* Work item: All of the entries below are to be copied word for word.
Exercise data START
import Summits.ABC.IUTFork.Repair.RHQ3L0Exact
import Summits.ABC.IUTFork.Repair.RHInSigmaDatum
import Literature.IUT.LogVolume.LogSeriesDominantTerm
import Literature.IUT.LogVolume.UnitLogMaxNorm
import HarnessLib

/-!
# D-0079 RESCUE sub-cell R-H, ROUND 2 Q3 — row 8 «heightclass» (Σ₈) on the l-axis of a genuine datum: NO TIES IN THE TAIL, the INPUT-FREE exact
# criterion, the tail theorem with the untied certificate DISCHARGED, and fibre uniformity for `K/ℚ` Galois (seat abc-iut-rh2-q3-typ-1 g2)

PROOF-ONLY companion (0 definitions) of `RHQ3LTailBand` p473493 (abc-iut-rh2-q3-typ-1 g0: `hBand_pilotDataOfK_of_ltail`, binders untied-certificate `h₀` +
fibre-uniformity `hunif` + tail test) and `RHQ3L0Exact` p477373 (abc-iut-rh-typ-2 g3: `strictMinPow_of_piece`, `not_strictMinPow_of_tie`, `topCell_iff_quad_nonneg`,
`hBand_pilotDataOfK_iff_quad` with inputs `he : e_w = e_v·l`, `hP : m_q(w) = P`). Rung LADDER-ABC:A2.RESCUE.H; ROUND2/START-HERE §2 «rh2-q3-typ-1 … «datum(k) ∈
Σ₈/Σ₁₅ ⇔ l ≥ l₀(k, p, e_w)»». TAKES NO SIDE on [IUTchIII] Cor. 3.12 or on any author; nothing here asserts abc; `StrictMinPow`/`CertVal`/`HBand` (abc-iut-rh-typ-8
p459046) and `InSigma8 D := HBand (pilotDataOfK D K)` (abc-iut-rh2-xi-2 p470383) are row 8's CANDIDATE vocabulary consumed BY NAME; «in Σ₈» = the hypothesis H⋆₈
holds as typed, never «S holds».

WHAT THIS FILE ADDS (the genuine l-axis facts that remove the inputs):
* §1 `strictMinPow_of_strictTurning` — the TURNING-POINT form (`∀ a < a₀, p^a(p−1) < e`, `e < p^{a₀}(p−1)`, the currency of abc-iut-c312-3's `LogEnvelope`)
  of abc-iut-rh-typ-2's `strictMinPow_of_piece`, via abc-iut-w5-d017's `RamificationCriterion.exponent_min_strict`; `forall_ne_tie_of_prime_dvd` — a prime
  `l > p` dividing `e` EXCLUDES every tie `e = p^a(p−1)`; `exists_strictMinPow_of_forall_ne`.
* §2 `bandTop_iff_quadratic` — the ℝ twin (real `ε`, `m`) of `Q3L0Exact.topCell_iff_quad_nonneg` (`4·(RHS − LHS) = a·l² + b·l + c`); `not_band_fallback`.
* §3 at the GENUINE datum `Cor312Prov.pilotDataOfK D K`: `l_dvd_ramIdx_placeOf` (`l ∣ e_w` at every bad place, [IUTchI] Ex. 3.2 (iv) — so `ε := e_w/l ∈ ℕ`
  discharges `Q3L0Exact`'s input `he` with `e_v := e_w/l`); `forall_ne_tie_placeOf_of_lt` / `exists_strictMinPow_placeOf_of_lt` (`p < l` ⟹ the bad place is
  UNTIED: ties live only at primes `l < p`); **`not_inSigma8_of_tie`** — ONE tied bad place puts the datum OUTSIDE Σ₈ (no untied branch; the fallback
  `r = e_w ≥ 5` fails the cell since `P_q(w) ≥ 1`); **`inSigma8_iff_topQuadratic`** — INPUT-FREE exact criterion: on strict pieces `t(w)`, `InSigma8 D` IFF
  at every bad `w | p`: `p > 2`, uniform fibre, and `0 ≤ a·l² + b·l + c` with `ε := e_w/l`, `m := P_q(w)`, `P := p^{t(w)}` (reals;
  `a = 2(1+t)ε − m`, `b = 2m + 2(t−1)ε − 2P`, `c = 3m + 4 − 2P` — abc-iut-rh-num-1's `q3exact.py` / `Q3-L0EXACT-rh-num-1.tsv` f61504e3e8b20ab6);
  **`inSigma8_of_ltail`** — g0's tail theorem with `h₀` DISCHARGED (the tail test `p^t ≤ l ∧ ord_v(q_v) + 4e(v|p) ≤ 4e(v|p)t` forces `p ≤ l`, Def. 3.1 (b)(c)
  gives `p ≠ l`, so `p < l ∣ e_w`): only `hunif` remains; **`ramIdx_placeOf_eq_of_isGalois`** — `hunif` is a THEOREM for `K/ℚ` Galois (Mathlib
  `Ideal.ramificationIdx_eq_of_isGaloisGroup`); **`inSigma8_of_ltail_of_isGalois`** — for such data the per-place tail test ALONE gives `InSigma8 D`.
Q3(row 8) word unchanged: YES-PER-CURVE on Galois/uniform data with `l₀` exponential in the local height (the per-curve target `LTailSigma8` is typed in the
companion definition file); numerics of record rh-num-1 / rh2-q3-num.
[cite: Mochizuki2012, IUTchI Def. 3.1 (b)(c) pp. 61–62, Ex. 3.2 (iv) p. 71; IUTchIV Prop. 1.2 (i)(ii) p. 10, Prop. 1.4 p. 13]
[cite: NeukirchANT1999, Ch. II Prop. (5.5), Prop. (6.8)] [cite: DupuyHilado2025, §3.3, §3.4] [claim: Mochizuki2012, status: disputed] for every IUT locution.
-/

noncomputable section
Exercise data END
* Exercise result:
import Summits.ABC.IUTFork.Repair.RHQ3L0Exact
import Summits.ABC.IUTFork.Repair.RHInSigmaDatum
import Literature.IUT.LogVolume.LogSeriesDominantTerm
import Literature.IUT.LogVolume.UnitLogMaxNorm
import HarnessLib

/-!
# D-0079 RESCUE sub-cell R-H, ROUND 2 Q3 — row 8 «heightclass» (Σ₈) on the l-axis of a genuine datum: NO TIES IN THE TAIL, the INPUT-FREE exact
# criterion, the tail theorem with the untied certificate DISCHARGED, and fibre uniformity for `K/ℚ` Galois (seat abc-iut-rh2-q3-typ-1 g2)

PROOF-ONLY companion (0 definitions) of `RHQ3LTailBand` p473493 (abc-iut-rh2-q3-typ-1 g0: `hBand_pilotDataOfK_of_ltail`, binders untied-certificate `h₀` +
fibre-uniformity `hunif` + tail test) and `RHQ3L0Exact` p477373 (abc-iut-rh-typ-2 g3: `strictMinPow_of_piece`, `not_strictMinPow_of_tie`, `topCell_iff_quad_nonneg`,
`hBand_pilotDataOfK_iff_quad` with inputs `he : e_w = e_v·l`, `hP : m_q(w) = P`). Rung LADDER-ABC:A2.RESCUE.H; ROUND2/START-HERE §2 «rh2-q3-typ-1 … «datum(k) ∈
Σ₈/Σ₁₅ ⇔ l ≥ l₀(k, p, e_w)»». TAKES NO SIDE on [IUTchIII] Cor. 3.12 or on any author; nothing here asserts abc; `StrictMinPow`/`CertVal`/`HBand` (abc-iut-rh-typ-8
p459046) and `InSigma8 D := HBand (pilotDataOfK D K)` (abc-iut-rh2-xi-2 p470383) are row 8's CANDIDATE vocabulary consumed BY NAME; «in Σ₈» = the hypothesis H⋆₈
holds as typed, never «S holds».

WHAT THIS FILE ADDS (the genuine l-axis facts that remove the inputs):
* §1 `strictMinPow_of_strictTurning` — the TURNING-POINT form (`∀ a < a₀, p^a(p−1) < e`, `e < p^{a₀}(p−1)`, the currency of abc-iut-c312-3's `LogEnvelope`)
  of abc-iut-rh-typ-2's `strictMinPow_of_piece`, via abc-iut-w5-d017's `RamificationCriterion.exponent_min_strict`; `forall_ne_tie_of_prime_dvd` — a prime
  `l > p` dividing `e` EXCLUDES every tie `e = p^a(p−1)`; `exists_strictMinPow_of_forall_ne`.
* §2 `bandTop_iff_quadratic` — the ℝ twin (real `ε`, `m`) of `Q3L0Exact.topCell_iff_quad_nonneg` (`4·(RHS − LHS) = a·l² + b·l + c`); `not_band_fallback`.
* §3 at the GENUINE datum `Cor312Prov.pilotDataOfK D K`: `l_dvd_ramIdx_placeOf` (`l ∣ e_w` at every bad place, [IUTchI] Ex. 3.2 (iv) — so `ε := e_w/l ∈ ℕ`
  discharges `Q3L0Exact`'s input `he` with `e_v := e_w/l`); `forall_ne_tie_placeOf_of_lt` / `exists_strictMinPow_placeOf_of_lt` (`p < l` ⟹ the bad place is
  UNTIED: ties live only at primes `l < p`); **`not_inSigma8_of_tie`** — ONE tied bad place puts the datum OUTSIDE Σ₈ (no untied branch; the fallback
  `r = e_w ≥ 5` fails the cell since `P_q(w) ≥ 1`); **`inSigma8_iff_topQuadratic`** — INPUT-FREE exact criterion: on strict pieces `t(w)`, `InSigma8 D` IFF
  at every bad `w | p`: `p > 2`, uniform fibre, and `0 ≤ a·l² + b·l + c` with `ε := e_w/l`, `m := P_q(w)`, `P := p^{t(w)}` (reals;
  `a = 2(1+t)ε − m`, `b = 2m + 2(t−1)ε − 2P`, `c = 3m + 4 − 2P` — abc-iut-rh-num-1's `q3exact.py` / `Q3-L0EXACT-rh-num-1.tsv` f61504e3e8b20ab6);
  **`inSigma8_of_ltail`** — g0's tail theorem with `h₀` DISCHARGED (the tail test `p^t ≤ l ∧ ord_v(q_v) + 4e(v|p) ≤ 4e(v|p)t` forces `p ≤ l`, Def. 3.1 (b)(c)
  gives `p ≠ l`, so `p < l ∣ e_w`): only `hunif` remains; **`ramIdx_placeOf_eq_of_isGalois`** — `hunif` is a THEOREM for `K/ℚ` Galois (Mathlib
  `Ideal.ramificationIdx_eq_of_isGaloisGroup`); **`inSigma8_of_ltail_of_isGalois`** — for such data the per-place tail test ALONE gives `InSigma8 D`.
Q3(row 8) word unchanged: YES-PER-CURVE on Galois/uniform data with `l₀` exponential in the local height (the per-curve target `LTailSigma8` is typed in the
companion definition file); numerics of record rh-num-1 / rh2-q3-num.
[cite: Mochizuki2012, IUTchI Def. 3.1 (b)(c) pp. 61–62, Ex. 3.2 (iv) p. 71; IUTchIV Prop. 1.2 (i)(ii) p. 10, Prop. 1.4 p. 13]
[cite: NeukirchANT1999, Ch. II Prop. (5.5), Prop. (6.8)] [cite: DupuyHilado2025, §3.3, §3.4] [claim: Mochizuki2012, status: disputed] for every IUT locution.
-/

noncomputable section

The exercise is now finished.